The general acceptance shown by this report that quality needs to be given much greater priority is very welcome, as is the recognition of the need for support of a high standard of front-line leadership, and better engagement of the talents and knowledge of front-line staff. Likewise there appears to be a widespread agreement that improvement is needed in the information made available on the effectiveness of the service provided. Many hospitals report now being engaged in trying to bring this about. The need for openness, transparency and candour seem to be generally accepted, and this research shows that front-line organisations do not have to wait for instructions from above to make positive progress in this regard. For too long, too many in the health service have been inhibited in doing the right thing for patients by feeling obliged to wait to be told what to do.

Some respondents found the public inquiry report of “challenging” and “unhelpful” length and that the recommendations lacked prioritisation. The problems uncovered are not however amenable to simplistic, one-off solutions. Therefore it is inevitable that widespread change was called for. To the extent that there is a consensus around the Inquiry recommendations, whatever their number, it is surely incumbent on leaders at all levels to devise programmes for their implementation and an order of priority. Some respondents in this research report that national bodies have persisted in some of the behaviours towards hospitals that evidently contributed to the problems identified by the two inquiries. This is a theme echoed coincidentally in the recent Point of Care Foundation report (Point of Care Foundation, 2014). Although the Nuffield Trust research is based on a relatively small number of interviews, the inconsistency of approach between regulators that some interviewees spoke of is of concern. Similarly it appears that some commissioners at least have yet to get to grips with their responsibilities with regard to quality. If all this is true, it would suggest that a lack of coordination and elements of the system-based culture so evident in the regulation and oversight of Mid Staffordshire have persisted in spite of the assertions to the contrary by the regulators. Changing this requires their immediate and constant attention.

Perhaps of most concern are the reports suggesting a persistence of somewhat oppressive reactions to reports of problems in meeting financial and other corporate requirements. It is vital that national bodies exemplify in their own practice the change of cultural values which all seem to agree is needed in the health service. This may mean a reconsideration of the expression of priorities, behaviour and language, and the reaction to the inevitable tension between finance and quality that will arise in some trusts.

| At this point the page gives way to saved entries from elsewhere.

import Summits.BirchSwinnertonDyer.Rank1Residual.Additive.KatoDescentKatoRigidGroupLike
import Literature.NumberTheory.EllipticCurves.PAdicPowerSeriesCharacterEvaluationProofs
import HarnessLib

set_option autoImplicit false

/-!
# AUG engine, step 10: the ANALYTIC BRIDGE — at a point `z` of the open unit disc of `ℂ_p` with `(1 + z)^{p^n} = 1`, the
# `ℂ_p`-value `Σ_k Φ_k z^k` of `Φ ∈ Λ = ℤ_p⟦T⟧` is the value `r(z)` of ANY polynomial representative `r ≡ Φ (mod ω_n)`
# (seat `bsd-cm-prr-ty1` g14, cell `bsd-cm`; theorems only: no definition, no named fact, no instance, no `sorry`)

Part 52 of the seat's kernel cut of stub 3 (cruxes stmt-BirchSwinnertonDyer-19945 / -19223).  The seat's identities (★χ)
(E33/E35) and dictionary (E37/E38) evaluate Iwasawa functions through polynomial representatives modulo
`ω_n = (1 + T)^{p^n} − 1` (`aeval (u − 1) r`, purely algebraic, in `ℚ_p ⊗_ℚ ℂ` or — after E36's transport — in any
`ℚ_p`-algebra).  The successor's separation step uses the tree's ANALYTIC evaluation on the open unit disc of `ℂ_p`
(`PAdicPowerSeriesZeros`, `PAdicPowerSeriesCharacterEvaluationProofs`: `HasSum (k ↦ ι(Φ_k) z^k) v`,
`MemIwasawaRat.eq_of_forall_hasSum`).  THIS FILE identifies the two at the character points:
* ★ `hasSum_coeff_of_sub_coe_mem_span` — for `Φ − ↑r ∈ (ω_n)` in `ℤ_p⟦T⟧`, `‖z‖ < 1` and `(z + 1)^{p^n} = 1`:
  `HasSum (k ↦ ι(Φ_k) z^k) (r.eval₂ ι z)` (`Φ = r + H·ω_n`, evaluation is additive and multiplicative on the disc
  (`hasSum_cpCoeff_mul`), `ω_n(z) = 0`);
* `hasSum_coeff_binomialSeries_of_pow_eq_one` — hence `(1 + T)^α` has the value `(z + 1)^a` at such `z` when
  `p^n ∣ α − a` (E37 `binomialSeries_sub_pow_mem_span`), a parametrisation-free twin of the tree's
  `hasSum_cpCoeff_binomialSeries_character`.
HONEST LABEL: Iwasawa-algebra plumbing; AUG displayed; no stub closed; nothing asserted on 19945 / 19223; BSD is not proved for
any curve.
References: [LangCyclotomic1990] Ch. 4 §1 Thm. 1.2, Ch. 5 §1–§2; [Washington1997] §7.1–§7.2.
-/

noncomputable section

open PowerSeries
open Literature.NumberTheory.EllipticCurves

namespace Summit.BirchSwinnertonDyer.Rank1Residual.Additive.PerrinRiouUnit

variable {p : ℕ} [Fact p.Prime]

/-- ★ **Analytic value = value of a representative** at `z` with `‖z‖ < 1`, `(z + 1)^{p^n} = 1`: for `Φ ≡ r (mod ω_n)` in
`ℤ_p⟦T⟧`, `Σ_k ι(Φ_k) z^k = r(z)` (`ι : ℤ_p → ℚ_p → ℂ_p`). [cite: LangCyclotomic1990, Ch. 4 §1 Thm. 1.2 and Ch. 5 §2] -/
theorem hasSum_coeff_of_sub_coe_mem_span {Φ : PowerSeries ℤ_[p]} {r : Polynomial ℤ_[p]} {n : ℕ}
    (hr : Φ - (r : PowerSeries ℤ_[p]) ∈
      Ideal.span {(((Polynomial.X + 1 : Polynomial ℤ_[p]) ^ p ^ n - 1 : Polynomial ℤ_[p]) : PowerSeries ℤ_[p])})
    {z : ℂ_[p]} (hz : ‖z‖ < 1) (hzn : (z + 1) ^ p ^ n = 1) :
    HasSum (fun k ↦ ((algebraMap ℚ_[p] ℂ_[p]).comp (algebraMap ℤ_[p] ℚ_[p])) (coeff k Φ) * z ^ k)
      (r.eval₂ ((algebraMap ℚ_[p] ℂ_[p]).comp (algebraMap ℤ_[p] ℚ_[p])) z) := by
  set ι := (algebraMap ℚ_[p] ℂ_[p]).comp (algebraMap ℤ_[p] ℚ_[p]) with hι
  set ω : Polynomial ℤ_[p] := (Polynomial.X + 1 : Polynomial ℤ_[p]) ^ p ^ n - 1 with hω
  obtain ⟨H, hH⟩ := Ideal.mem_span_singleton'.mp hr
  have hΦ : Φ = (r : PowerSeries ℤ_[p]) + H * (ω : PowerSeries ℤ_[p]) := by rw [hH]; ring
  have h_r := hasSum_map_coeff_coe_mul_pow ι r z
  have h_ω := hasSum_map_coeff_coe_mul_pow ι ω z
  have hω0 : ω.eval₂ ι z = 0 := by
    rw [hω, Polynomial.eval₂_sub, Polynomial.eval₂_pow, Polynomial.eval₂_add, Polynomial.eval₂_X, Polynomial.eval₂_one,
      hzn, sub_self]
  rw [hω0] at h_ω
  have h_H := (summable_map_coeff_mul_pow ι (norm_algebraMap_coeff_le_one H) hz).hasSum
  have h_Hω := hasSum_cpCoeff_mul hz h_H h_ω
  rw [mul_zero] at h_Hω
  have h := h_r.add h_Hω
  rw [add_zero] at h
  convert h using 1
  funext k
  rw [hΦ, map_add, map_add, add_mul]

/-- **`(1 + T)^α` has the analytic value `(z + 1)^a`** at `z` (`‖z‖ < 1`, `(z + 1)^{p^n} = 1`) when `p^n ∣ α − a`.
[cite: Washington1997, §7.2] [cite: LangCyclotomic1990, Ch. 4 §1] -/
theorem hasSum_coeff_binomialSeries_of_pow_eq_one (α : ℤ_[p]) {a n : ℕ} (h : ((p : ℤ_[p]) ^ n) ∣ α - a)
    {z : ℂ_[p]} (hz : ‖z‖ < 1) (hzn : (z + 1) ^ p ^ n = 1) :
    HasSum (fun k ↦ ((algebraMap ℚ_[p] ℂ_[p]).comp (algebraMap ℤ_[p] ℚ_[p])) (coeff k (binomialSeries ℤ_[p] α)) * z ^ k)
      ((z + 1) ^ a) := by
  have hb := hasSum_coeff_of_sub_coe_mem_span (binomialSeries_sub_pow_mem_span α a n h) hz hzn
  rwa [Polynomial.eval₂_pow, Polynomial.eval₂_add, Polynomial.eval₂_X, Polynomial.eval₂_one] at hb

end Summit.BirchSwinnertonDyer.Rank1Residual.Additive.PerrinRiouUnit

end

If it is impossible, even with good practice, to provide the service required within the resources allocated then it is incumbent on leaders to communicate that openly to those responsible for commissioning and funding services. That then needs to lead to a frank discussion about what needs to be provided within the available resources and what cannot. It is unacceptable to pretend that all can be provided to an acceptable standard when that is not true.

Undertaking the necessary culture change in the NHS was never going to be easy or a short one-off task. Only time will tell whether the obvious enthusiasm for change demonstrated by hospitals taking part in this research, can translate into the relevant action. Regular reviews will be needed to monitor progress.